男女主角分别是姜姒霍廷洲的女频言情小说《穿书后,我的夫君有点火辣啊姜姒霍廷洲后续+完结》,由网络作家“锦绣钱橙”所著,讲述一系列精彩纷呈的故事,本站纯净无弹窗,精彩内容欢迎阅读!小说详情介绍:中午,姜姒陪三叔公吃了顿午饭,又往后院水井里灌了不少灵泉水之后,便打算回了。三叔公知道她下午要去采购一些东西,就给她塞了不少票据。这些都是下面的徒子徒孙孝敬他的,他和阿忠平时糙惯了,用不着这些。姜姒也没推辞,拿着票据就直奔城郊最大的供销社。到了先去农资柜台。
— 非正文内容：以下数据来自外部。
variable {K : Type} [Field K] [Algebra K ℂ] (B : AbelianVariety K)
  {ι : Type} [Fintype ι] [DecidableEq ι] {Φ : (ι → ℝ) ≃L[ℝ] (Fin (B.baseChange ℂ).dim → ℂ)}
  {φ : ComplexTorus Φ → ComplexPoints (B.baseChange ℂ).X}
  (hφ : IsAnalytification (Fin (B.baseChange ℂ).dim → ℂ) (B.baseChange ℂ).X (B.baseChange ℂ).dim φ)
  (hadd : ∀ x y, φ (x + y) = φ x * φ y)

include hφ hadd in
/-- **The Rosati involution of an AMPLE divisor `Θ` on `B_ℂ` with `Aut(ℂ/K)`-EQUIVARIANT level pairings is a POSITIVE ANTI-INVOLUTION
of `End⁰_K(B)`** (`K ⊆ ℂ` countable): there is a `ℚ`-linear `τ : End⁰_K(B) → End⁰_K(B)` with `ρ_r((τ y)_ℂ) = rosati G ρ_r(y_ℂ)`
(§2 for every endomorphism), `τ(yz) = τ z · τ y`, `τ(τ y) = y` and `Tr_{End⁰/ℚ}(L_{τ(y)·y}) > 0` for `y ≠ 0` (Mumford §21 Thm. 1
via ★ `leftMulTrace_pos_of_adjoint_repr`) — the proof of ★ `exists_isPositiveAntiInvolution_endAlgebra_of_uniformisation` verbatim with
§2's descent in place of ★ `exists_baseChange_eq_rosatiDual`.
[cite: MumfordAV1970, §20 (p. 189, the Rosati involution) and §21 Thm. 1] [cite: Shimura1998, §1.3 and §5.1 Proposition 5 (p. 38)]
[cite: Lange2023AbelianVarietiesComplex, §2.4.1 Lemma 2.4.1 and Theorem 2.4.9 (pp. 113–116)] -/
theorem exists_isPositiveAntiInvolution_endAlgebra_of_uniformisation_of_galEquivariant (hK : #K ≤ ℵ₀)
    {Θ : CartierDivisor (B.baseChange ℂ).X.left} (hΘ : Θ.IsAmple)
    (hΘgal : ∀ (σ : ℂ ≃ₐ[K] ℂ) {N : ℕ} [IsDominant (Hom.toSchemeHom ((N : ℤ) • 𝟙 (B.baseChange ℂ)))] {r s : B.Points ℂ}
      (hr : r ^ N = 1) (hs : s ^ N = 1),
      (B.baseChange ℂ).weilPairingLevel Θ (B.torsionPt ℂ (B.smul_pow_eq_one ℂ σ hr)) (B.torsionPt ℂ (B.smul_pow_eq_one ℂ σ hs)) =
        σ ((B.baseChange ℂ).weilPairingLevel Θ (B.torsionPt ℂ hr) (B.torsionPt ℂ hs)))
    (p : AHData Φ) (hp : AHData.toPic p = picClass (cartierDivisorLineBundle hφ Θ))
    (hR : IsRiemannForm Φ p.form) {G : Matrix ι ι ℚ} (hG : G.map (Rat.cast : ℚ → ℝ) = latticeGram Φ p.form) :
    ∃ τ : B.endAlgebra →ₗ[ℚ] B.endAlgebra, IsPositiveAntiInvolution B.endAlgebra τ ∧
      ∀ y : B.endAlgebra,
        ((endAlgebraEquivOfAnalytification hφ hadd (endAlgebraBaseChange ℂ B (τ y)) : endAlgRat Φ) : Matrix ι ι ℚ) =
          rosati G ((endAlgebraEquivOfAnalytification hφ hadd (endAlgebraBaseChange ℂ B y) : endAlgRat Φ) : Matrix ι ι ℚ) := by
  classical
  set e := endAlgebraEquivOfAnalytification hφ hadd with he
  -- the rational representation `ψ : End⁰_K(B) → M_ι(ℚ)` of `B_ℂ`, an injective `ℚ`-algebra homomorphism
  let ψ : B.endAlgebra →ₐ[ℚ] Matrix ι ι ℚ := ((endAlgRat Φ).val.comp e.toAlgHom).comp (endAlgebraBaseChange ℂ B)
  have hψ : ∀ y, ψ y = ((e (endAlgebraBaseChange ℂ B y)) : Matrix ι ι ℚ) := fun _ => rfl
  have hψmem : ∀ y, ψ y ∈ endAlgRat Φ := fun y => by rw [hψ]; exact (e (endAlgebraBaseChange ℂ B y)).2
  have hψinj : Function.Injective ψ :=
    (Subtype.val_injective.comp e.injective).comp
      (Literature.NumberTheory.ComplexMultiplication.endAlgebraBaseChange_injective B)
  have hGu : IsUnit G.det := isUnit_det_of_map_ratCast hG (isUnit_det_latticeGram Φ hR.1 hR.2.2)
  have hGt : G.transpose = -G := transpose_eq_neg_of_map_ratCast Φ hG
  -- every `rosati G (ψ y)` is a `ψ y'`
  have hsurj : ∀ y : B.endAlgebra, ∃ y' : B.endAlgebra, ψ y' = rosati G (ψ y) := by
    intro y
    obtain ⟨N, F, hN, hF⟩ := AbelianVariety.endAlgebra.exists_eq_algebraMap_mul_of y
    obtain ⟨d, F', hd, hF'⟩ := B.exists_baseChange_eq_rosatiDual_of_galEquivariant hφ hadd hK hΘ hΘgal p hp hR hG F
    refine ⟨algebraMap ℚ B.endAlgebra ((N : ℚ)⁻¹ * (d : ℚ)⁻¹) * AbelianVariety.endAlgebra.of B F', ?_⟩
    have h1 : ψ y = (N : ℚ)⁻¹ • ((endToEndAlgRat hφ hadd (Hom.baseChange ℂ F : End (B.baseChange ℂ)) : endAlgRat Φ) :
        Matrix ι ι ℚ) := by
      rw [hψ, hF, map_mul, map_mul, AlgHom.commutes, AlgEquiv.commutes, endAlgebraBaseChange_of,
        endAlgebraEquivOfAnalytification_of, Subalgebra.coe_mul, Subalgebra.coe_algebraMap, Algebra.algebraMap_eq_smul_one,
        smul_one_mul]
    rw [hψ, map_mul, map_mul, AlgHom.commutes, AlgEquiv.commutes, endAlgebraBaseChange_of,
      endAlgebraEquivOfAnalytification_of, Subalgebra.coe_mul, Subalgebra.coe_algebraMap, Algebra.algebraMap_eq_smul_one,
      smul_one_mul, h1, rosati_smul, hF', ← Int.cast_smul_eq_zsmul ℚ d, smul_smul, mul_assoc,
      inv_mul_cancel₀ (Int.cast_ne_zero.2 hd), mul_one]
  choose τ₀ hτ₀ using hsurj
  have hadd' : ∀ y z, τ₀ (y + z) = τ₀ y + τ₀ z := fun y z =>
    hψinj (by rw [hτ₀, map_add, rosati_add, map_add, hτ₀, hτ₀])
  have hsmul' : ∀ (c : ℚ) y, τ₀ (c • y) = c • τ₀ y := fun c y =>
    hψinj (by rw [hτ₀, map_smul, rosati_smul, map_smul, hτ₀])
  let τ : B.endAlgebra →ₗ[ℚ] B.endAlgebra := { toFun := τ₀, map_add' := hadd', map_smul' := hsmul' }
  have hτ : ∀ y, ψ (τ y) = rosati G (ψ y) := hτ₀
  refine ⟨τ, ⟨⟨fun y z => hψinj ?_, fun y => hψinj ?_⟩, fun y hy => ?_⟩, fun y => hτ y⟩
  · rw [hτ, map_mul, rosati_mul hGu, map_mul, hτ, hτ]
  · rw [hτ, hτ, rosati_rosati hGu hGt]
  · -- positivity, through the real symmetric form `S = ᵗJ G_ℝ`
    rw [leftMulTrace_apply]
    have hS : ((jMatrix Φ).transpose * latticeGram Φ p.form).PosDef :=
      posDef_transpose_jMatrix_mul_latticeGram Φ hR.1 hR.2.2
    refine leftMulTrace_pos_of_adjoint_repr ψ hψinj hS τ (fun z => ?_) hy
    have hz : (ψ z).map (Rat.cast : ℚ → ℝ) * jMatrix Φ = jMatrix Φ * (ψ z).map (Rat.cast : ℚ → ℝ) :=
      (mem_endAlgRat_iff Φ _).1 (hψmem z)
    rw [hτ, show (rosati G (ψ z)).map (Rat.cast : ℚ → ℝ) = (rosati G (ψ z)).map (Rat.castHom ℝ) from rfl,
      rosati_map (Rat.castHom ℝ) hGu, Rat.coe_castHom, hG, rosati_eq_symmAdjoint Φ _ hz]


end Rosati

end Literature.AlgebraicGeometry.ComplexMultiplication

end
姜姒上下两辈子都没干过农活,也分不清这些农具是做什么用的,只能按空间里一键功能所需要的东西去买。犁耙,洋锹,镐头,锄头,镰刀,连枷,铁杈,风车,筛子,簸箕,石碾,耙子,铲子,梯子,筐子,麻袋,水桶,洒水壶,杀猪刀,点葫芦(播种用的)……这些每样买了一件,价格倒是不贵,就是花了她好几张工业券。本来姜姒还想买点化肥,奈何她手里没有生产大队开具的《化肥分配单》,只能作罢。至于日用品,她...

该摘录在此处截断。